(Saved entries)
+++

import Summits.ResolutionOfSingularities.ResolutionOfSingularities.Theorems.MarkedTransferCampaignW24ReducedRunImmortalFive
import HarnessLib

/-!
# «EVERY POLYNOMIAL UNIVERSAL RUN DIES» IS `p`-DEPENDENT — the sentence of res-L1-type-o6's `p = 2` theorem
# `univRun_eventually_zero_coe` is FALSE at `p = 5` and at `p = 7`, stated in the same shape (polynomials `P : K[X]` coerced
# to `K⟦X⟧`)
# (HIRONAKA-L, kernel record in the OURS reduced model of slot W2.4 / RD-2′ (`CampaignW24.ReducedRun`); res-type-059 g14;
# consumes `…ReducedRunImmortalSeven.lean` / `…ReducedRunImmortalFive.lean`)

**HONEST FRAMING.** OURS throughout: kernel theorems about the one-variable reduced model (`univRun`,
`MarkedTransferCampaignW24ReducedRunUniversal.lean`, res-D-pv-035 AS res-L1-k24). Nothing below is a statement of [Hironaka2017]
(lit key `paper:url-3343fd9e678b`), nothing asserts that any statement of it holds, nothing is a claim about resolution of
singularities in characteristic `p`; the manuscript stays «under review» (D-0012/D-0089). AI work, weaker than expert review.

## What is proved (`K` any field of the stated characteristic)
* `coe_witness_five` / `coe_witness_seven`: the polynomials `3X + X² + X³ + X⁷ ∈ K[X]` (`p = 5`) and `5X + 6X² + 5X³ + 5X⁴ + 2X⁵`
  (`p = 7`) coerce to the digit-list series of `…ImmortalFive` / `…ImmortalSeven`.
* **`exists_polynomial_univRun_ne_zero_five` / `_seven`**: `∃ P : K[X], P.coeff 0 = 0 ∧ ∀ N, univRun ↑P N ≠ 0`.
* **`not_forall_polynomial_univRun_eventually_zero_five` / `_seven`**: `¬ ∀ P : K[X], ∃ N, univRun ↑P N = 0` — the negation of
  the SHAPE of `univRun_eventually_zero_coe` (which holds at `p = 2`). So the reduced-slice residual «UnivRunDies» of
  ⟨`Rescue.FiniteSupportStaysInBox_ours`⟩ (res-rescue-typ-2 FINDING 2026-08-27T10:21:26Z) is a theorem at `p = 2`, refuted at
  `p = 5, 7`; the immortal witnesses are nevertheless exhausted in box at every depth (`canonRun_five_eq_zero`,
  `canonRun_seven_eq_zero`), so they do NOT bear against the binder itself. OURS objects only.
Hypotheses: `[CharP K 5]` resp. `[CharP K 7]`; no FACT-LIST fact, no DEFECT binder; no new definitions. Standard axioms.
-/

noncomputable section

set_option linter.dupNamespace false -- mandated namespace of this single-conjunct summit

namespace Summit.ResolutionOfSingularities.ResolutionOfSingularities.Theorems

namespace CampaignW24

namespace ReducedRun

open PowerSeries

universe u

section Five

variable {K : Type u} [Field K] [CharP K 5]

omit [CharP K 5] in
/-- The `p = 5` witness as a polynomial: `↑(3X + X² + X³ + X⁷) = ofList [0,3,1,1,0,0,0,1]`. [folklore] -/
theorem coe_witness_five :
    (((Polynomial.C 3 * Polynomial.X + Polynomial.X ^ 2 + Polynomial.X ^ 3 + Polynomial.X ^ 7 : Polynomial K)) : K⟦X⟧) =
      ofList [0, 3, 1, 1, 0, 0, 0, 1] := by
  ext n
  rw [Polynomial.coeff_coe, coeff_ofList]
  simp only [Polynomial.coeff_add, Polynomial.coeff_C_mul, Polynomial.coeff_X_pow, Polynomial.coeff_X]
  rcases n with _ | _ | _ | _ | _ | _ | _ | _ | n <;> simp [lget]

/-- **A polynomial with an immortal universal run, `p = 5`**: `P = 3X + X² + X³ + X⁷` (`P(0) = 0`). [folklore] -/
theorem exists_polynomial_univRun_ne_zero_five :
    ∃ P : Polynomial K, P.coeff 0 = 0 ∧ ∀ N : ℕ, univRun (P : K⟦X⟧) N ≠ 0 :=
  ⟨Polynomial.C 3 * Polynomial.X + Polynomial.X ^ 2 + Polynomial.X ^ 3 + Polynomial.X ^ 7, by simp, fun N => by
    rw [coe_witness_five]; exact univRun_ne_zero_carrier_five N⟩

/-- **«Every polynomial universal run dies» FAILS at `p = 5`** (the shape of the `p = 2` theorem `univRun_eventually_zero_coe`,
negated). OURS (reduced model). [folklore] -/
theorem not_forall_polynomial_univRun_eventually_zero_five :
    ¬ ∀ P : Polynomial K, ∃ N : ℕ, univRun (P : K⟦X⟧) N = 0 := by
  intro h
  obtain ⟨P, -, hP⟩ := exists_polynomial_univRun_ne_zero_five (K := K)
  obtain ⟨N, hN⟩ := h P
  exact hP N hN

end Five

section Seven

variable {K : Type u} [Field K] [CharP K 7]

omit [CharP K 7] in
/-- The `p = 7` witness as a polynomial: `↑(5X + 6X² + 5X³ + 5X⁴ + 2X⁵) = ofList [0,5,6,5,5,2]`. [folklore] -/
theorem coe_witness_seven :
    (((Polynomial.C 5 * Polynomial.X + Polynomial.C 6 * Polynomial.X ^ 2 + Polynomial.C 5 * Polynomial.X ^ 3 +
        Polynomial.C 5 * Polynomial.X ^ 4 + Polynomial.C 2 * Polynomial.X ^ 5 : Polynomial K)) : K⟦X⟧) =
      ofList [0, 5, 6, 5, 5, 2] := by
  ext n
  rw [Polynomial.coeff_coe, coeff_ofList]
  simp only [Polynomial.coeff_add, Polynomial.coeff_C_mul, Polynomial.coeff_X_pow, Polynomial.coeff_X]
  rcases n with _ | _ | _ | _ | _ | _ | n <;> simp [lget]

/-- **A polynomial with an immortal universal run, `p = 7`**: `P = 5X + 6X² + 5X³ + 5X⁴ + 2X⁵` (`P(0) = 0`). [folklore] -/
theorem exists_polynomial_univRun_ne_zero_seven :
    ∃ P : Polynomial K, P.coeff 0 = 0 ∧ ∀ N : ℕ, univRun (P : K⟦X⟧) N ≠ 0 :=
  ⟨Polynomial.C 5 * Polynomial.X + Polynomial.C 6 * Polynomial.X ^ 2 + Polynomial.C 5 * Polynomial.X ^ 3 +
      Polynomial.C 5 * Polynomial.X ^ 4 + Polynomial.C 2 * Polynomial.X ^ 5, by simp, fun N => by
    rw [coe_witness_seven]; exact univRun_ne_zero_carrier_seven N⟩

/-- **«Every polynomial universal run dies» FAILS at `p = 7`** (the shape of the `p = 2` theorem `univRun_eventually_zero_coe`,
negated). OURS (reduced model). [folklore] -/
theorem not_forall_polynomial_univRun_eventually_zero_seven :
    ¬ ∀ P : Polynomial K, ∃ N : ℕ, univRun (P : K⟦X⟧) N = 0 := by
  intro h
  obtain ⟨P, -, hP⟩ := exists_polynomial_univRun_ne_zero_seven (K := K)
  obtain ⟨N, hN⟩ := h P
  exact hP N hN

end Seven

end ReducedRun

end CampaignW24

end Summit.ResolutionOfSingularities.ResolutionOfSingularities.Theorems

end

+++

=== Try it ===
Copy out each line of the data above, exactly, if it lies between the line holding "K[X], P.coeff 0" and the line holding "noncomputable section", inclusive; copy no other line.

=== Written response ===
* **`exists_polynomial_univRun_ne_zero_five` / `_seven`**: `∃ P : K[X], P.coeff 0 = 0 ∧ ∀ N, univRun ↑P N ≠ 0`.
* **`not_forall_polynomial_univRun_eventually_zero_five` / `_seven`**: `¬ ∀ P : K[X], ∃ N, univRun ↑P N = 0` — the negation of
  the SHAPE of `univRun_eventually_zero_coe` (which holds at `p = 2`). So the reduced-slice residual «UnivRunDies» of
  ⟨`Rescue.FiniteSupportStaysInBox_ours`⟩ (res-rescue-typ-2 FINDING 2026-08-27T10:21:26Z) is a theorem at `p = 2`, refuted at
  `p = 5, 7`; the immortal witnesses are nevertheless exhausted in box at every depth (`canonRun_five_eq_zero`,
  `canonRun_seven_eq_zero`), so they do NOT bear against the binder itself. OURS objects only.
Hypotheses: `[CharP K 5]` resp. `[CharP K 7]`; no FACT-LIST fact, no DEFECT binder; no new definitions. Standard axioms.
-/

noncomputable section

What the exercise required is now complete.